## WHAT YOU HAVE TO DO:
Would you please copy each line of the data in which the string "Function" occurs?

Data items
• • • • •

import Mathlib
import HarnessLib.Audit
import Summits.PneNP.PneNP.Theorems.PstarChordReadHubCalc

/-!
# The hub two-chord theorem, core: the two normalised type patterns (ROUND-24, O1 beyond tightness; memo g22 §23)

FRONTIER range-avoidance ladder, rung F-N3, ROUND 24 (cell `pnp-ideate`, prover-2 memo `g22/O1-PAIRCORE-g22.md` §23; typed target
`PstarCoreBoundTargets.TerminalPeelable` (p646951); restricted-model proof complexity — nothing here bears on `P` versus `NP`).

Two slice-generic chords `cᵢ ≠ cⱼ` (privates `vᵢ, vⱼ`, co-privates `vᵢ', vⱼ'`) of a terminal core, gated on ONE common outside variable `z` — a HUB,
the configuration excluded by hypothesis in `PstarChordReadTwoChords.false_of_two_gated` and affordable from boundary slack two on.  The data are
abstracted in `HubData`: the chords, `z` outside, the `z`-free menu avoiding both AND pairs, slice genericity, no cross monomial `{vᵢ, vⱼ}`, and
the MOVES of `vᵢ, vⱼ, z` under both readers as Boolean formulas `mvₖ vᵢ = lᵢₖ ⊕ tᵢₖ·x_z`, `mvₖ vⱼ = lⱼₖ ⊕ tⱼₖ·x_z`,
`mvₖ z = eₖ ⊕ tᵢₖ·x_{vᵢ} ⊕ tⱼₖ·x_{vⱼ}` (the pure hub; `PstarChordReadGates.coef_switch`, `PstarChordReadSharedTypes.coef_switch₂`).

* `HubData.rank_one_hub` — the two private flips commute: (R1) `lᵢ₁lⱼ₂ = lⱼ₁lᵢ₂` at `x_z = 0`, (R2) the same with `l ↦ l ⊕ t` at `x_z = 1`
  (`PstarChordReadFlip.rank_one` at double-slice points, `exists_base`);
* `HubData.clᵢ₂` … `HubData.clⱼS` — directions `(1,0)`, `(0,1)`, `(1,1)` of a private on `{x_z = κ}` make `Γ₂|_κ`, `Γ₁|_κ`, `(Γ₁⊕Γ₂)|_κ`
  chord-local there (`PstarChordReadHubLocal`);
* **`HubData.false_of_mixed`** — gate types `tᵢ = (1,0)`, `tⱼ = (0,1)`: dead; **`HubData.false_of_uniform`** — `tᵢ = tⱼ = (1,0)`: dead.
  In every branch both readers become LOCAL on a hyperplane (`PstarChordReadHubCalc`), hence bi-chord-local, and
  `PstarChordReadBiLocal.false_of_biLocal₂` ends it; the uniform blind branch uses two-locality of `Γ₂` and `gSat` for `Γ₁|_{z := ζ}`.

The other seven type patterns reduce to these by `terminal_symm` / `terminal_sum`; the instance-level capstone deriving `HubData` from two outside
gates on a common partner is the sequel.  No Assumption A.
-/

set_option linter.dupNamespace false -- `Summit.PneNP.PneNP.…`: summit = sub-problem name (D-0017 single-conjunct layout)

open Finset Literature.Computability.Complexity
open scoped symmDiff
open Summit.PneNP.PneNP.Theorems.PstarTyped (Typed)
open Summit.PneNP.PneNP.Theorems.PstarSALevel (varSet bdry BoundaryExpanding SimpleOverlap)
open Summit.PneNP.PneNP.Theorems.PstarGapPeeling (not_mem_varSet_of_private)
open Summit.PneNP.PneNP.Theorems.PstarCentreFree (vars_mem_varSet)
open Summit.PneNP.PneNP.Theorems.PstarGapOneAll (gval)
open Summit.PneNP.PneNP.Theorems.PstarGSat (gSat)
open Summit.PneNP.PneNP.Theorems.PstarChordRepair (IsChord)
open Summit.PneNP.PneNP.Theorems.PstarCoreBoundTargets (Terminal)
open Summit.PneNP.PneNP.Theorems.PstarChordReadLemma (ChordLocal SliceGeneric)
open Summit.PneNP.PneNP.Theorems.PstarChordReadSwitch (solves_update_of_outside false_of_gval₂_const)
open Summit.PneNP.PneNP.Theorems.PstarChordReadGates (sliceGeneric_mono exists_two_slices)
open Summit.PneNP.PneNP.Theorems.PstarChordReadTwoGates (exists_xor_not_mem_of_simpleOverlap)
open Summit.PneNP.PneNP.Theorems.PstarChordReadFlip (mv rank_one solves_update_priv)
open Summit.PneNP.PneNP.Theorems.PstarChordReadRestrictVar (avoid avoid_subset avoid_spec restrict1 restrict1_snd_subset gval_restrict1)
open Summit.PneNP.PneNP.Theorems.PstarChordReadBiLocal (BiChordLocal false_of_biLocal₂)
open Summit.PneNP.PneNP.Theorems.PstarChordReadHubLocal
open Summit.PneNP.PneNP.Theorems.PstarChordReadHubCalc

namespace Summit.PneNP.PneNP.Theorems.PstarChordReadHubCore

variable {n m : ℕ}

/-- **HUB DATA**: two chords `cᵢ ≠ cⱼ` of `J₀` (AND pairs `(vᵢ, vᵢ')`, `(vⱼ, vⱼ')`), an outside variable `z`, the `z`-free part of the menu avoiding
both AND pairs, slice genericity of both chords, no cross monomial, and the moves of `vᵢ, vⱼ, z` under the readers `w₁, w₂` in hub form. -/
structure HubData (I : LocalMap 4 n m) (y : Fin m → Bool) (J₀ : Finset (Fin m)) (w₁ w₂ : Finset (Fin n) × Finset (Fin m) × Bool)
    (cᵢ cⱼ : Fin m) (vᵢ vᵢ' vⱼ vⱼ' z : Fin n) (lᵢ₁ lᵢ₂ lⱼ₁ lⱼ₂ tᵢ₁ tᵢ₂ tⱼ₁ tⱼ₂ e₁ e₂ : Bool) : Prop where
  /-- `cᵢ ∈ J₀` -/
  memᵢ : cᵢ ∈ J₀
  /-- `cⱼ ∈ J₀` -/
  memⱼ : cⱼ ∈ J₀
  /-- distinct chords -/
  ne : cᵢ ≠ cⱼ
  /-- `cᵢ` is a chord -/
  chordᵢ : IsChord I J₀ cᵢ
  /-- `cⱼ` is a chord -/
  chordⱼ : IsChord I J₀ cⱼ
  /-- AND pair of `cᵢ` -/
  pairᵢ : (I.vars cᵢ 2 = vᵢ ∧ I.vars cᵢ 3 = vᵢ') ∨ (I.vars cᵢ 2 = vᵢ' ∧ I.vars cᵢ 3 = vᵢ)
  /-- AND pair of `cⱼ` -/
  pairⱼ : (I.vars cⱼ 2 = vⱼ ∧ I.vars cⱼ 3 = vⱼ') ∨ (I.vars cⱼ 2 = vⱼ' ∧ I.vars cⱼ 3 = vⱼ)
  /-- `z` outside the core -/
  out : ∀ j ∈ J₀, z ∉ varSet I j
  /-- the `z`-free menu avoids the AND pair of `cᵢ` -/
  monoᵢ : ∀ g ∈ avoid I (w₁.2.1 ∪ w₂.2.1) z,
    (I.vars g 2 ≠ I.vars cᵢ 2 ∧ I.vars g 3 ≠ I.vars cᵢ 2) ∧ (I.vars g 2 ≠ I.vars cᵢ 3 ∧ I.vars g 3 ≠ I.vars cᵢ 3)
  /-- the `z`-free menu avoids the AND pair of `cⱼ` -/
  monoⱼ : ∀ g ∈ avoid I (w₁.2.1 ∪ w₂.2.1) z,
    (I.vars g 2 ≠ I.vars cⱼ 2 ∧ I.vars g 3 ≠ I.vars cⱼ 2) ∧ (I.vars g 2 ≠ I.vars cⱼ 3 ∧ I.vars g 3 ≠ I.vars cⱼ 3)
  /-- `cᵢ` slice-generic -/
  genᵢ : SliceGeneric I y J₀ cᵢ (w₁.2.1 ∪ w₂.2.1)
  /-- `cⱼ` slice-generic -/
  genⱼ : SliceGeneric I y J₀ cⱼ (w₁.2.1 ∪ w₂.2.1)
  /-- no cross monomial `{vᵢ, vⱼ}` -/
  ncross : ∀ h ∈ w₁.2.1 ∪ w₂.2.1, ¬ ((I.vars h 2 = vⱼ ∧ I.vars h 3 = vᵢ) ∨ (I.vars h 2 = vᵢ ∧ I.vars h 3 = vⱼ))
  /-- move of `vᵢ` under `Γ₁` -/
  mvᵢ₁ : ∀ x : Fin n → Bool, mv I w₁.1 w₁.2.1 vᵢ x = xor lᵢ₁ (tᵢ₁ && x z)
  /-- move of `vᵢ` under `Γ₂` -/
  mvᵢ₂ : ∀ x : Fin n → Bool, mv I w₂.1 w₂.2.1 vᵢ x = xor lᵢ₂ (tᵢ₂ && x z)
  /-- move of `vⱼ` under `Γ₁` -/
  mvⱼ₁ : ∀ x : Fin n → Bool, mv I w₁.1 w₁.2.1 vⱼ x = xor lⱼ₁ (tⱼ₁ && x z)
  /-- move of `vⱼ` under `Γ₂` -/
  mvⱼ₂ : ∀ x : Fin n → Bool, mv I w₂.1 w₂.2.1 vⱼ x = xor lⱼ₂ (tⱼ₂ && x z)
  /-- move of `z` under `Γ₁` -/
  mvz₁ : ∀ x : Fin n → Bool, mv I w₁.1 w₁.2.1 z x = xor e₁ (xor (tᵢ₁ && x vᵢ) (tⱼ₁ && x vⱼ))
  /-- move of `z` under `Γ₂` -/
  mvz₂ : ∀ x : Fin n → Bool, mv I w₂.1 w₂.2.1 z x = xor e₂ (xor (tᵢ₂ && x vᵢ) (tⱼ₂ && x vⱼ))

namespace HubData

variable {I : LocalMap 4 n m} {r : ℕ} {y : Fin m → Bool} {J₀ : Finset (Fin m)} {w₁ w₂ : Finset (Fin n) × Finset (Fin m) × Bool}
  {cᵢ cⱼ : Fin m} {vᵢ vᵢ' vⱼ vⱼ' z : Fin n} {lᵢ₁ lᵢ₂ lⱼ₁ lⱼ₂ tᵢ₁ tᵢ₂ tⱼ₁ tⱼ₂ e₁ e₂ : Bool}
  (H : HubData I y J₀ w₁ w₂ cᵢ cⱼ vᵢ vᵢ' vⱼ vⱼ' z lᵢ₁ lᵢ₂ lⱼ₁ lⱼ₂ tᵢ₁ tᵢ₂ tⱼ₁ tⱼ₂ e₁ e₂)
include H

/-! ### Bookkeeping -/

/-- `z` is not a variable of `cᵢ`. -/
theorem zᵢ : z ∉ varSet I cᵢ := H.out cᵢ H.memᵢ
/-- `z` is not a variable of `cⱼ`. -/
theorem zⱼ : z ∉ varSet I cⱼ := H.out cⱼ H.memⱼ

/-- The AND pair of `cᵢ` lies in `varSet cᵢ` and `vᵢ` is a boundary variable. -/
theorem memvᵢ : vᵢ ∈ varSet I cᵢ ∧ vᵢ' ∈ varSet I cᵢ ∧ vᵢ ∈ bdry I J₀ := by
  rcases H.pairᵢ with ⟨h2, h3⟩ | ⟨h2, h3⟩
  · exact ⟨h2 ▸ vars_mem_varSet I cᵢ 2, h3 ▸ vars_mem_varSet I cᵢ 3, h2 ▸ H.chordᵢ.1⟩
  · exact ⟨h3 ▸ vars_mem_varSet I cᵢ 3, h2 ▸ vars_mem_varSet I cᵢ 2, h3 ▸ H.chordᵢ.2⟩

/-- The AND pair of `cⱼ` lies in `varSet cⱼ` and `vⱼ` is a boundary variable. -/
theorem memvⱼ : vⱼ ∈ varSet I cⱼ ∧ vⱼ' ∈ varSet I cⱼ ∧ vⱼ ∈ bdry I J₀ := by
  rcases H.pairⱼ with ⟨h2, h3⟩ | ⟨h2, h3⟩
  · exact ⟨h2 ▸ vars_mem_varSet I cⱼ 2, h3 ▸ vars_mem_varSet I cⱼ 3, h2 ▸ H.chordⱼ.1⟩
  · exact ⟨h3 ▸ vars_mem_varSet I cⱼ 3, h2 ▸ vars_mem_varSet I cⱼ 2, h3 ▸ H.chordⱼ.2⟩

/-- `vᵢ` is not a variable of `cⱼ`; in particular `vᵢ ≠ vⱼ`, `vᵢ ≠ vⱼ'`. -/
theorem vᵢ_not_mem : vᵢ ∉ varSet I cⱼ := not_mem_varSet_of_private I H.memᵢ H.memⱼ H.ne.symm H.memvᵢ.2.2 H.memvᵢ.1

/-- **A double-slice point with prescribed `x_z`.** -/
theorem exists_base (hI : I.IsPure xorAndPred) (hS : SimpleOverlap I) (κ : Bool) :
    ∃ x : Fin n → Bool, (∀ j ∈ J₀, I.eval x j = y j) ∧ x vᵢ' = false ∧ x vⱼ' = false ∧ x z = κ := by
  classical
  have hv := exists_xor_not_mem_of_simpleOverlap hI hS H.ne
  obtain ⟨x, hx, h2ᵢ, h3ᵢ, h2ⱼ, h3ⱼ⟩ := exists_two_slices hI H.memᵢ H.memⱼ H.ne H.chordᵢ H.chordⱼ hv H.genᵢ false false false false
  have hzᵢ : ∀ s, z ≠ I.vars cᵢ s := fun s e => H.zᵢ (e ▸ vars_mem_varSet I cᵢ s)
  have hzⱼ : ∀ s, z ≠ I.vars cⱼ s := fun s e => H.zⱼ (e ▸ vars_mem_varSet I cⱼ s)
  refine ⟨Function.update x z κ, solves_update_of_outside H.out hx κ, ?_, ?_, Function.update_self ..⟩
  · rcases H.pairᵢ with ⟨-, h3⟩ | ⟨h2, -⟩
    · rw [← h3, Function.update_of_ne (hzᵢ 3).symm]; exact h3ᵢ
    · rw [← h2, Function.update_of_ne (hzᵢ 2).symm]; exact h2ᵢ
  · rcases H.pairⱼ with ⟨-, h3⟩ | ⟨h2, -⟩
    · rw [← h3, Function.update_of_ne (hzⱼ 3).symm]; exact h3ⱼ
    · rw [← h2, Function.update_of_ne (hzⱼ 2).symm]; exact h2ⱼ

/-- **RANK ONE for the two privates** at a double-slice point with `x_z = κ`. -/
theorem rank_one_hub (hI : I.IsPure xorAndPred) (hS : SimpleOverlap I) (ht : Terminal I r y J₀ w₁ w₂) (κ : Bool) :
    (xor lᵢ₁ (tᵢ₁ && κ) && xor lⱼ₂ (tⱼ₂ && κ)) = (xor lⱼ₁ (tⱼ₁ && κ) && xor lᵢ₂ (tᵢ₂ && κ)) := by
  obtain ⟨x, hx, h0ᵢ, h0ⱼ, hxz⟩ := H.exists_base hI hS κ
  have hvv : vᵢ ≠ vⱼ := fun e => H.vᵢ_not_mem (e ▸ H.memvⱼ.1)
  have hvv' : vⱼ' ≠ vᵢ := fun e => H.vᵢ_not_mem (e ▸ H.memvⱼ.2.1)
  have hxu := solves_update_priv hI H.memᵢ H.chordᵢ H.pairᵢ hx h0ᵢ (!x vᵢ)
  have hxv := solves_update_priv hI H.memⱼ H.chordⱼ H.pairⱼ hx h0ⱼ (!x vⱼ)
  have hxuv := solves_update_priv hI H.memⱼ H.chordⱼ H.pairⱼ hxu (by rw [Function.update_of_ne hvv']; exact h0ⱼ) (!x vⱼ)
  have R := rank_one hI ht hvv H.ncross hx hxu hxv hxuv
  rw [H.mvᵢ₁, H.mvⱼ₂, H.mvⱼ₁, H.mvᵢ₂, hxz] at R
  exact R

• • • • •

## FINISHED EXERCISE:
  refine ⟨Function.update x z κ, solves_update_of_outside H.out hx κ, ?_, ?_, Function.update_self ..⟩
    · rw [← h3, Function.update_of_ne (hzᵢ 3).symm]; exact h3ᵢ
    · rw [← h2, Function.update_of_ne (hzᵢ 2).symm]; exact h2ᵢ
    · rw [← h3, Function.update_of_ne (hzⱼ 3).symm]; exact h3ⱼ
    · rw [← h2, Function.update_of_ne (hzⱼ 2).symm]; exact h2ⱼ
  have hxuv := solves_update_priv hI H.memⱼ H.chordⱼ H.pairⱼ hxu (by rw [Function.update_of_ne hvv']; exact h0ⱼ) (!x vⱼ)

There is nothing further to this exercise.